Signed-off-by: Allison Henderson <allison.henderson(a)oracle.com>
Reviewed-by: Darrick J. Wong <djwong(a)kernel.org>
Signed-off-by: Darrick J. Wong <djwong(a)kernel.org>
Reviewed-by: Christoph Hellwig <hch(a)lst.de>
[amir: backport to kernels prior to parent pointers to fix an old bug]
A rename operation of a directory (i.e. mv A/C/ B/) may end up changing
three different dquot accounts under the following conditions:
1. user (or group) quotas are enabled
2. A/ B/ and C/ have different owner uids (or gids)

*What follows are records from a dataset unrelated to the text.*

import Literature.Analysis.FluidPDE.TorusNSChessboardTimeAverages
import Literature.Analysis.FluidPDE.ExtremeGrowthVorticityControl
import HarnessLib

/-!
# The a priori bound `∫₀ᵀ ‖u‖_{L^q}^{4q/(3(q−2))} dt ≤ C ν⁻¹ ‖u₀‖₂^{4q/(3(q−2))}` (`2 < q ≤ 6`)
# for classical Navier–Stokes solutions on `T³` (Constantin 1991; Kang–Protas 2021, App. A)

Analysis/FluidPDE proof file (theorems only; no definitions, no named facts).
Search for candidate a priori estimates; no regularity claim.

Kang–Protas 2021 (J. Nonlinear Sci. 32; arXiv:2110.06130), eq. (6) and Appendix A ((A.1)–(A.3)),
after Constantin 1991: Leray–Hopf weak solutions satisfy
`∫₀ᵀ ‖u(t)‖_{L^q}^{4q/(3(q−2))} dt ≤ C 𝒦₀^{2q/(3(q−2))}`, `2 ≤ q ≤ 6` (restated as (3.9) of
Ramírez–Protas 2026, arXiv:2604.13338). Printed derivation (App. A): Gagliardo–Nirenberg
`‖u‖_{L^q} ≤ C ‖∇u‖₂^α ‖u‖₂^{1−α}`, `α = 3(q−2)/(2q)`; raise to the power `2/α`, integrate in time,
and use the energy equation: `∫₀ᵀ ‖u‖_q^{4q/(3(q−2))} ≤ C ‖u₀‖₂^{2(1−α)/α} ∫₀ᵀ ‖∇u‖₂² =
(C/2ν) ‖u₀‖₂^{2(1−α)/α} (‖u₀‖₂² − ‖u(T)‖₂²)`. This is the square `(0, m)`, `1 < m ≤ 3`
(`q = 2m`), of Gibbon's chessboard of bounded time averages — the range that Gibbon 2019 leaves
out and that the tree's `TorusNSChessboardTimeAverages` (`3 < m < ∞`) does not cover; with it the
cell's EXTREME-GROWTH row G8 (time-integrated `L^q` bounds) is typed for all `q > 2`.

On the unit torus `T^d`, `card d = 3`, for classical solutions of the unforced equations with
mean-zero velocity slices on `[0, T]` (`2⁻¹‖u‖₂²` non-increasing, `∫₀ᵀ‖∇u‖₂² ≤ ‖u(0)‖₂²/(2ν)`):

* `Torus.exists_classicalNS_integral_norm_rpow_le_of_lt_six` — `2 < q < 6`:
  `∫₀ᵀ (∫‖u(t)‖^q)^{4/(3(q−2))} dt ≤ K ν⁻¹ (∫‖u(0)‖²)^{2q/(3(q−2))}`, `K = K(q, d)`;
* `Torus.exists_classicalNS_integral_norm_six_cbrt_le` — the endpoint `q = 6`:
  `∫₀ᵀ (∫‖u(t)‖⁶)^{1/3} dt ≤ K ν⁻¹ ∫‖u(0)‖²`.

Inputs (tree): the `L²`–`L⁶` interpolation `Torus.integral_rpow_le_interpolate_two_six'`, the
mean-zero Sobolev bound `Torus.exists_integral_norm_pow_six_le_gradNormSq_cube`, energy decay
`kineticEnergy_le_of_le`, the dissipation bound `Torus.classicalNS_integral_gradNormSq_le`.
Deviations from print: classical solutions (print: Leray–Hopf weak), unit torus with mean-zero
slices, the `ν`-dependence written out (`𝒦₀ = ½‖u₀‖₂²`; the printed `C` absorbs `ν`), constants
existential through the Sobolev constant.

## Mathlib / tree search

Tree (used): as listed; `Torus.IsClassicalNSSolutionOn.hasDerivWithinAt_half_gradNormSq`
(continuity of `t ↦ ‖∇u‖₂²`), `Torus.continuousOn_integral_of_continuousOn_stLift`. Searched
(`lean search`): `4 \* q / \(3|2q/\(3\(q|Constantin1991|LPSbound` — only the `3 < m` row
(`Torus.exists_classicalNS_integral_norm_rpow_le`).

## References

* D. Kang, B. Protas, *Searching for singularities in Navier–Stokes flows based on the
  Ladyzhenskaya–Prodi–Serrin conditions*, J. Nonlinear Sci. 32 (2022) 81; arXiv:2110.06130, eq. (6)
  and Appendix A (held: paper:arxiv-2110.06130, pp. 4, 19). [KangProtas2022]
* P. Constantin, *Remarks on the Navier–Stokes equations*, in: New Perspectives in Turbulence
  (L. Sirovich, ed.), Springer 1991, 229–261. [cited through Kang–Protas]
* E. Ramírez, B. Protas, arXiv:2604.13338 (2026), eqs. (3.9)–(3.10). [RamirezProtas2026]
* J. D. Gibbon, *J. Nonlinear Sci.* 29 (2019) 215–228, Theorem 2. [Gibbon2019Chessboard]
-/

noncomputable section

open MeasureTheory Finset Set Filter Topology
open scoped InnerProductSpace RealInnerProductSpace ContDiff

namespace Literature.Analysis.FluidPDE

open Literature.Analysis.FunctionSpaces

variable {d : Type*} [Fintype d] [DecidableEq d]

namespace LebesgueTimeAverages

/-- Along a classical solution, `t ↦ ∫ ‖u(t)‖^r` (`r ≥ 0`) is continuous on the time set
(joint smoothness, tube lemma). [folklore] -/
private theorem continuousOn_integral_norm_rpow {ν : ℝ} {S : Set ℝ}
    {f u : ℝ → UnitAddTorus d → EuclideanSpace ℝ d} {p : ℝ → UnitAddTorus d → ℝ}
    (h : Torus.IsClassicalNSSolutionOn S ν f u p) {r : ℝ} (hr : 0 ≤ r) :
    ContinuousOn (fun t => ∫ x, ‖u t x‖ ^ r) S := by
  have hst : ContinuousOn (Torus.stLift u) (S ×ˢ univ) := h.smooth_velocity.continuousOn_stLift
  refine Torus.continuousOn_integral_of_continuousOn_stLift ?_
  have e : Torus.stLift (fun t x => ‖u t x‖ ^ r) = fun z => ‖Torus.stLift u z‖ ^ r := rfl
  rw [e]
  exact hst.norm.rpow_const fun z _ => Or.inr hr

/-- Along a classical solution on `[a, b]`, `t ↦ ‖∇u(t)‖₂²` is continuous. [folklore] -/
private theorem continuousOn_gradNormSq {ν a b : ℝ} (hab : a < b)
    {f u : ℝ → UnitAddTorus d → EuclideanSpace ℝ d} {p : ℝ → UnitAddTorus d → ℝ}
    (h : Torus.IsClassicalNSSolutionOn (Icc a b) ν f u p) :
    ContinuousOn (fun t => Torus.gradNormSq (u t)) (Icc a b) := by
  intro t ht
  have h1 : ContinuousWithinAt (fun s => (2 : ℝ) * (2⁻¹ * Torus.gradNormSq (u s))) (Icc a b) t :=
    continuousWithinAt_const.mul (h.hasDerivWithinAt_half_gradNormSq hab ht).continuousWithinAt
  refine h1.congr (fun s _ => ?_) ?_ <;> ring

/-- Energy decay in the form `∫‖u(t)‖² ≤ ∫‖u(0)‖²` on `[0, T]`. [folklore] -/
private theorem integral_norm_sq_le_initial {ν T : ℝ} (hν : 0 < ν)
    {u : ℝ → UnitAddTorus d → EuclideanSpace ℝ d} {p : ℝ → UnitAddTorus d → ℝ}
    (h : Torus.IsClassicalNSSolutionOn (Icc 0 T) ν 0 u p) {t : ℝ} (ht : t ∈ Icc 0 T) :
    ∫ x, ‖u t x‖ ^ 2 ≤ ∫ x, ‖u 0 x‖ ^ 2 := by
  have hK := kineticEnergy_le_of_le hν.le h (convex_Icc 0 T) ht.1
    (fun s hs => ⟨hs.1, hs.2.trans ht.2⟩)
  unfold Torus.kineticEnergy at hK
  linarith

end LebesgueTimeAverages

open LebesgueTimeAverages

/-- **The time-integrated `L^q` bound, `2 < q < 6`** (Kang–Protas 2021, eq. (6) and App. A
(A.1)–(A.3), after Constantin 1991: "`∫₀ᵀ ‖u(τ)‖_{L^q}^{4q/(3(q−2))} dτ ≤ C 𝒦₀^{2q/(3(q−2))}`,
`2 ≤ q ≤ 6`"; Gibbon's chessboard square `(0, m)`, `1 < m < 3`). On `T^d`, `card d = 3`: for
`2 < q < 6` there is `K = K(q, d) ≥ 0` such that every classical solution of the unforced
Navier–Stokes equations with `ν > 0` on `[0, T] × T^d`, `T > 0`, with mean-zero velocity slices
satisfies
`∫₀ᵀ (∫ ‖u(t)‖^q)^{4/(3(q−2))} dt ≤ K ν⁻¹ (∫ ‖u(0)‖²)^{2q/(3(q−2))}`
(i.e. `∫₀ᵀ ‖u‖_q^{4q/(3(q−2))} ≤ K ν⁻¹ ‖u₀‖₂^{4q/(3(q−2))}`). Printed proof: interpolation
`∫|u|^q ≤ (∫|u|²)^{(6−q)/4}(∫|u|⁶)^{(q−2)/4}`, Sobolev `∫|u|⁶ ≤ C₆‖∇u‖₂⁶`, hence
`(∫|u|^q)^{4/(3(q−2))} ≤ C₆^{1/3} (∫|u|²)^{(6−q)/(3(q−2))} ‖∇u‖₂²`; energy decay and
`∫₀ᵀ‖∇u‖₂² ≤ ‖u(0)‖₂²/(2ν)`. [cite: KangProtas2022, eq. (6) and Appendix A (A.3)] -/
theorem Torus.exists_classicalNS_integral_norm_rpow_le_of_lt_six (hd : Fintype.card d = 3)
    {q : ℝ} (hq2 : 2 < q) (hq6 : q < 6) :
    ∃ K : ℝ, 0 ≤ K ∧ ∀ {ν T : ℝ}, 0 < ν → 0 < T →
      ∀ {u : ℝ → UnitAddTorus d → EuclideanSpace ℝ d} {p : ℝ → UnitAddTorus d → ℝ},
        Torus.IsClassicalNSSolutionOn (Icc 0 T) ν 0 u p →
        (∀ t ∈ Icc 0 T, Torus.HasZeroMean (u t)) →
        ∫ t in (0 : ℝ)..T, (∫ x, ‖u t x‖ ^ q) ^ (4 / (3 * (q - 2))) ≤
          K * ν⁻¹ * (∫ x, ‖u 0 x‖ ^ 2) ^ (2 * q / (3 * (q - 2))) := by
  obtain ⟨C₆, hC₆0, hC₆⟩ := Torus.exists_integral_norm_pow_six_le_gradNormSq_cube (d := d) hd
  have hq2' : 0 < q - 2 := by linarith
  have hq6' : 0 < 6 - q := by linarith
  -- exponents
  set e : ℝ := 4 / (3 * (q - 2)) with he
  set a : ℝ := (6 - q) / (3 * (q - 2)) with ha
  have he0 : 0 < e := by rw [he]; positivity
  have ha0 : 0 ≤ a := by rw [ha]; positivity
  have hea : (6 - q) / 4 * e = a := by rw [he, ha]; field_simp
  have heC : (q - 2) / 4 * e = 1 / 3 := by rw [he]; field_simp
  have ha1 : a + 1 = 2 * q / (3 * (q - 2)) := by rw [ha]; field_simp; ring
  set K : ℝ := C₆ ^ (1 / 3 : ℝ) / 2 with hK
  have hK0 : 0 ≤ K := by rw [hK]; exact div_nonneg (Real.rpow_nonneg hC₆0 _) (by norm_num)
  refine ⟨K, hK0, fun {ν T} hν hT {u p} h hmean => ?_⟩
  set N : ℝ → ℝ := fun s => ∫ x, ‖u s x‖ ^ 2 with hN
  set G : ℝ → ℝ := fun s => Torus.gradNormSq (u s) with hG
  set F : ℝ → ℝ := fun s => ∫ x, ‖u s x‖ ^ q with hF
  have hN0 : ∀ s, 0 ≤ N s := fun s => integral_nonneg fun x => sq_nonneg _
  have hG0 : ∀ s, 0 ≤ G s := fun s => Torus.gradNormSq_nonneg _
  have hF0 : ∀ s, 0 ≤ F s := fun s => integral_nonneg fun x => Real.rpow_nonneg (norm_nonneg _) _
  -- ### the pointwise bound `(F t)^e ≤ C₆^{1/3} (N 0)^a G t` on `[0, T]`
  have hpt : ∀ t ∈ Icc 0 T, F t ^ e ≤ C₆ ^ (1 / 3 : ℝ) * N 0 ^ a * G t := by
    intro t ht
    have hut : Torus.IsSmooth (u t) := h.smooth_velocity.isSmooth_slice ht
    have hcont : Continuous fun x => ‖u t x‖ := hut.continuous.norm
    -- interpolation and Sobolev
    have h1 := Torus.integral_rpow_le_interpolate_two_six' hq2 hq6 hcont (fun x => norm_nonneg _)
    have h2 : ∫ x, ‖u t x‖ ^ 6 ≤ C₆ * G t ^ 3 := hC₆ (u t) hut (hmean t ht)
    have h60 : 0 ≤ ∫ x, ‖u t x‖ ^ 6 := integral_nonneg fun x => pow_nonneg (norm_nonneg _) 6
    have h3 : F t ≤ N t ^ ((6 - q) / 4) * (C₆ * G t ^ 3) ^ ((q - 2) / 4) :=
      h1.trans (mul_le_mul_of_nonneg_left (Real.rpow_le_rpow h60 h2 (by positivity))
        (Real.rpow_nonneg (hN0 t) _))
    -- raise to the power `e`
    have h4 : F t ^ e ≤ (N t ^ ((6 - q) / 4) * (C₆ * G t ^ 3) ^ ((q - 2) / 4)) ^ e :=
      Real.rpow_le_rpow (hF0 t) h3 he0.le
    have hCG0 : 0 ≤ C₆ * G t ^ 3 := mul_nonneg hC₆0 (pow_nonneg (hG0 t) 3)
    have e5 : (N t ^ ((6 - q) / 4) * (C₆ * G t ^ 3) ^ ((q - 2) / 4)) ^ e =
        C₆ ^ (1 / 3 : ℝ) * N t ^ a * G t := by
      rw [Real.mul_rpow (Real.rpow_nonneg (hN0 t) _) (Real.rpow_nonneg hCG0 _),
        ← Real.rpow_mul (hN0 t), ← Real.rpow_mul hCG0, hea, heC,
        Real.mul_rpow hC₆0 (pow_nonneg (hG0 t) 3)]
      have : (G t ^ 3) ^ (1 / 3 : ℝ) = G t := by
        rw [← Real.rpow_natCast, ← Real.rpow_mul (hG0 t)]; norm_num
      rw [this]; ring
    rw [e5] at h4
    -- energy decay: `N t ≤ N 0`
    have hNt : N t ^ a ≤ N 0 ^ a :=
      Real.rpow_le_rpow (hN0 t) (integral_norm_sq_le_initial hν h ht) ha0
    calc F t ^ e ≤ C₆ ^ (1 / 3 : ℝ) * N t ^ a * G t := h4
      _ ≤ C₆ ^ (1 / 3 : ℝ) * N 0 ^ a * G t := by
          have := mul_le_mul_of_nonneg_left hNt (Real.rpow_nonneg hC₆0 (1 / 3 : ℝ))
          exact mul_le_mul_of_nonneg_right this (hG0 t)
  -- ### integrate over `[0, T]`
  have hFc : ContinuousOn (fun t => F t ^ e) (Icc 0 T) :=
    (continuousOn_integral_norm_rpow h (by linarith : (0 : ℝ) ≤ q)).rpow_const
      fun s _ => Or.inr he0.le
  have hGc : ContinuousOn G (Icc 0 T) := continuousOn_gradNormSq hT h
  have hmono : ∫ t in (0 : ℝ)..T, F t ^ e ≤
      ∫ t in (0 : ℝ)..T, C₆ ^ (1 / 3 : ℝ) * N 0 ^ a * G t := by
    refine intervalIntegral.integral_mono_on hT.le (hFc.intervalIntegrable_of_Icc hT.le)
      ((continuousOn_const.mul hGc).intervalIntegrable_of_Icc hT.le) hpt
  have hGint : ∫ t in (0 : ℝ)..T, G t ≤ N 0 / (2 * ν) :=
    Torus.classicalNS_integral_gradNormSq_le hν hT h
  have hc0 : 0 ≤ C₆ ^ (1 / 3 : ℝ) * N 0 ^ a :=
    mul_nonneg (Real.rpow_nonneg hC₆0 _) (Real.rpow_nonneg (hN0 0) _)
  calc ∫ t in (0 : ℝ)..T, F t ^ e
      ≤ ∫ t in (0 : ℝ)..T, C₆ ^ (1 / 3 : ℝ) * N 0 ^ a * G t := hmono
    _ = C₆ ^ (1 / 3 : ℝ) * N 0 ^ a * ∫ t in (0 : ℝ)..T, G t := by
        rw [intervalIntegral.integral_const_mul]
    _ ≤ C₆ ^ (1 / 3 : ℝ) * N 0 ^ a * (N 0 / (2 * ν)) := mul_le_mul_of_nonneg_left hGint hc0
    _ = K * ν⁻¹ * (N 0 ^ a * N 0) := by rw [hK]; field_simp
    _ = K * ν⁻¹ * N 0 ^ (2 * q / (3 * (q - 2))) := by
        rw [← ha1, Real.rpow_add' (hN0 0) (by rw [ha1]; positivity), Real.rpow_one]

/-- **The time-integrated `L⁶` bound (endpoint `q = 6`)** (Kang–Protas 2021, (6)/(A.3) with
`q = 6`: `∫₀ᵀ‖u‖_{L⁶}² ≤ C𝒦₀`; Gibbon's square `(0, 3)`: plain Sobolev and the energy
dissipation bound). On `T^d`, `card d = 3`, there is `K ≥ 0` with
`∫₀ᵀ (∫ ‖u(t)‖⁶)^{1/3} dt ≤ K ν⁻¹ ∫ ‖u(0)‖²` along every classical mean-zero solution of the
unforced equations on `[0, T] × T^d`. [cite: KangProtas2022, eq. (6) and Appendix A (A.3)] -/
theorem Torus.exists_classicalNS_integral_norm_six_cbrt_le (hd : Fintype.card d = 3) :
    ∃ K : ℝ, 0 ≤ K ∧ ∀ {ν T : ℝ}, 0 < ν → 0 < T →
      ∀ {u : ℝ → UnitAddTorus d → EuclideanSpace ℝ d} {p : ℝ → UnitAddTorus d → ℝ},
        Torus.IsClassicalNSSolutionOn (Icc 0 T) ν 0 u p →
        (∀ t ∈ Icc 0 T, Torus.HasZeroMean (u t)) →
        ∫ t in (0 : ℝ)..T, (∫ x, ‖u t x‖ ^ (6 : ℝ)) ^ (1 / 3 : ℝ) ≤
          K * ν⁻¹ * ∫ x, ‖u 0 x‖ ^ 2 := by
  obtain ⟨C₆, hC₆0, hC₆⟩ := Torus.exists_integral_norm_pow_six_le_gradNormSq_cube (d := d) hd
  set K : ℝ := C₆ ^ (1 / 3 : ℝ) / 2 with hK
  have hK0 : 0 ≤ K := by rw [hK]; exact div_nonneg (Real.rpow_nonneg hC₆0 _) (by norm_num)
  refine ⟨K, hK0, fun {ν T} hν hT {u p} h hmean => ?_⟩
  set G : ℝ → ℝ := fun s => Torus.gradNormSq (u s) with hG
  set F : ℝ → ℝ := fun s => ∫ x, ‖u s x‖ ^ (6 : ℝ) with hF
  have hG0 : ∀ s, 0 ≤ G s := fun s => Torus.gradNormSq_nonneg _
  have hF0 : ∀ s, 0 ≤ F s := fun s => integral_nonneg fun x => Real.rpow_nonneg (norm_nonneg _) _
  have hN0 : 0 ≤ ∫ x, ‖u 0 x‖ ^ 2 := integral_nonneg fun x => sq_nonneg _
  have hpt : ∀ t ∈ Icc 0 T, F t ^ (1 / 3 : ℝ) ≤ C₆ ^ (1 / 3 : ℝ) * G t := by
    intro t ht
    have hut : Torus.IsSmooth (u t) := h.smooth_velocity.isSmooth_slice ht
    have h2 : ∫ x, ‖u t x‖ ^ 6 ≤ C₆ * G t ^ 3 := hC₆ (u t) hut (hmean t ht)
    have eF : F t = ∫ x, ‖u t x‖ ^ 6 := by
      rw [hF]
      exact integral_congr_ae (ae_of_all _ fun x => by
        show ‖u t x‖ ^ (6 : ℝ) = ‖u t x‖ ^ (6 : ℕ)
        rw [show (6 : ℝ) = ((6 : ℕ) : ℝ) by norm_num, Real.rpow_natCast])
    rw [eF]
    have h60 : 0 ≤ ∫ x, ‖u t x‖ ^ 6 := integral_nonneg fun x => pow_nonneg (norm_nonneg _) 6
    have h3 := Real.rpow_le_rpow h60 h2 (by norm_num : (0 : ℝ) ≤ 1 / 3)
    refine h3.trans (le_of_eq ?_)
    rw [Real.mul_rpow hC₆0 (pow_nonneg (hG0 t) 3), ← Real.rpow_natCast, ← Real.rpow_mul (hG0 t)]
    norm_num
  have hFc : ContinuousOn (fun t => F t ^ (1 / 3 : ℝ)) (Icc 0 T) :=
    (continuousOn_integral_norm_rpow h (by norm_num : (0 : ℝ) ≤ 6)).rpow_const
      fun s _ => Or.inr (by norm_num)
  have hGc : ContinuousOn G (Icc 0 T) := continuousOn_gradNormSq hT h
  have hmono : ∫ t in (0 : ℝ)..T, F t ^ (1 / 3 : ℝ) ≤ ∫ t in (0 : ℝ)..T, C₆ ^ (1 / 3 : ℝ) * G t :=
    intervalIntegral.integral_mono_on hT.le (hFc.intervalIntegrable_of_Icc hT.le)
      ((continuousOn_const.mul hGc).intervalIntegrable_of_Icc hT.le) hpt
  have hGint : ∫ t in (0 : ℝ)..T, G t ≤ (∫ x, ‖u 0 x‖ ^ 2) / (2 * ν) :=
    Torus.classicalNS_integral_gradNormSq_le hν hT h
  calc ∫ t in (0 : ℝ)..T, F t ^ (1 / 3 : ℝ)
      ≤ ∫ t in (0 : ℝ)..T, C₆ ^ (1 / 3 : ℝ) * G t := hmono
    _ = C₆ ^ (1 / 3 : ℝ) * ∫ t in (0 : ℝ)..T, G t := by rw [intervalIntegral.integral_const_mul]
    _ ≤ C₆ ^ (1 / 3 : ℝ) * ((∫ x, ‖u 0 x‖ ^ 2) / (2 * ν)) :=
        mul_le_mul_of_nonneg_left hGint (Real.rpow_nonneg hC₆0 _)
    _ = K * ν⁻¹ * ∫ x, ‖u 0 x‖ ^ 2 := by rw [hK]; field_simp

end Literature.Analysis.FluidPDE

3. A/ blocks shrinks after remove of entry C/
4. B/ blocks grows before adding of entry C/
5. A/ ino <= XFS_DIR2_MAX_SHORT_INUM
6. B/ ino > XFS_DIR2_MAX_SHORT_INUM
7. C/ is converted from sf to block format, because its parent entry
needs to be stored as 8 bytes (see xfs_dir2_sf_replace_needblock)

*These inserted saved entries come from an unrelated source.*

import Summits.RiemannHypothesis.RiemannHypothesis.Theorems.PfPersistenceGapClassG1
import HarnessLib

/-!
# PF persistence — the REFLEXIVE-COUPLING LABEL (RULING A98 (b1), optional typer item)
(pub-rhpf barrier-typer gen 5; append to MEMBERSHIP.md R16)

**HONEST FRAMING. This is a long-odds MECHANISM SEARCH; no RH claims.** A LABEL lemma, not a membership clause:
a coupling-tier criterion is filed with its coupling functional `F : Datum → Set Datum` (the criterion at the
reference datum `d₀` is `F d₀`); `F` is REFLEXIVE iff every datum passes its own criterion, `∀ d, d ∈ F d`.  For a
reflexive `F` the clause "`ζ ∈ F ζ`" (A0 clause C4) holds BY CONSTRUCTION — it is the author's slack, not a
measurement (`ReflexiveCoupling.self_mem`).  The open coupling tube `T_s[d₀] = {d | ∀ win, d(win) − d₀(win) + s(win)·1 ≻ 0}`
of cand-6 (`Theorems/PfPersistenceLoewnerAntichain.lean`, `zeta_mem_tube`) is reflexive for every positive slack
(`reflexiveCoupling_tube`).
-/

set_option linter.dupNamespace false

namespace Summit.RiemannHypothesis.RiemannHypothesis.Theorems.PfPersistence

open Matrix

/-- A coupling functional `F : Datum → Set Datum` is REFLEXIVE iff every datum passes its own criterion. -/
def ReflexiveCoupling (F : Datum → Set Datum) : Prop :=
  ∀ d : Datum, d ∈ F d

/-- PROVED (the label): for a reflexive coupling, the reference datum passes — in particular `ζ ∈ F ζ`
(clause C4 by construction). [folklore] -/
theorem ReflexiveCoupling.self_mem {F : Datum → Set Datum} (hF : ReflexiveCoupling F) (d₀ : Datum) : d₀ ∈ F d₀ :=
  hF d₀

/-- PROVED: `ζ` passes every reflexive coupling criterion centred at `ζ`. [folklore] -/
theorem ReflexiveCoupling.zeta_mem {F : Datum → Set Datum} (hF : ReflexiveCoupling F) : zetaDatum ∈ F zetaDatum :=
  hF zetaDatum

/-- The open coupling tube of slack `s` centred at `d₀` (cand-6's `T_s`, with the centre made a parameter). -/
def couplingTube (s : Window → ℝ) (d₀ : Datum) : Set Datum :=
  {d : Datum | ∀ win : Window, WindowStrictlyPositive
    (d win - d₀ win + s win • (1 : Matrix (Fin (win.N + 1)) (Fin (win.N + 1)) ℝ))}

/-- PROVED: the tube coupling is REFLEXIVE for every positive slack (the proof of `zeta_mem_tube`, verbatim with a
general centre). [folklore] -/
theorem reflexiveCoupling_tube {s : Window → ℝ} (hs : ∀ win, 0 < s win) : ReflexiveCoupling (couplingTube s) := by
  intro d win v hv
  rw [sub_self, zero_add, Matrix.smul_mulVec, Matrix.one_mulVec, dotProduct_smul, smul_eq_mul]
  exact mul_pos (hs win)
    (lt_of_le_of_ne (dotProduct_self_nonneg_real v) fun h => hv (dotProduct_self_eq_zero.1 h.symm))

end Summit.RiemannHypothesis.RiemannHypothesis.Theorems.PfPersistence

When all conditions are met (observed in the wild) we get this assertion:
XFS: Assertion failed: qtrx, file: fs/xfs/xfs_trans_dquot.c, line: 207
The upstream commit fixed this bug as a side effect, so decided to apply
it as is rather than changing XFS_QM_TRANS_MAXDQS to 3 in stable kernels.
The Fixes commit below is NOT the commit that introduced the bug, but
for some reason, which is not explained in the commit message, it fixes
the comment to state that highest number of dquots of one type is 3 and
not 2 (which leads to the assertion), without actually fixing it.
The change of wording from "usr, grp OR prj" to "usr, grp and prj"
suggests that there may have been a confusion between "the number of
dquote of one type" and "the number of dquot types" (which is also 3),
so the comment change was only accidentally correct.
Fixes: 10f73d27c8e9 ("xfs: fix the comment explaining xfs_trans_dqlockedjoin")
Cc: stable(a)vger.kernel.org
Signed-off-by: Amir Goldstein <amir73il(a)gmail.com>
---
Christoph,
This is a cognitive challenge. can you say what you where thinking in
2013 when making the comment change in the Fixes commit?
Is my speculation above correct?
Catherine and Leah,
I decided that cherry-pick this upstream commit as is with a commit
message addendum was the best stable tree strategy.
The commit applies cleanly to 5.15.y, so I assume it does for 6.6 and
6.1 as well. I ran my tests on 5.15.y and nothing fell out, but did not
try to reproduce these complex assertion in a test.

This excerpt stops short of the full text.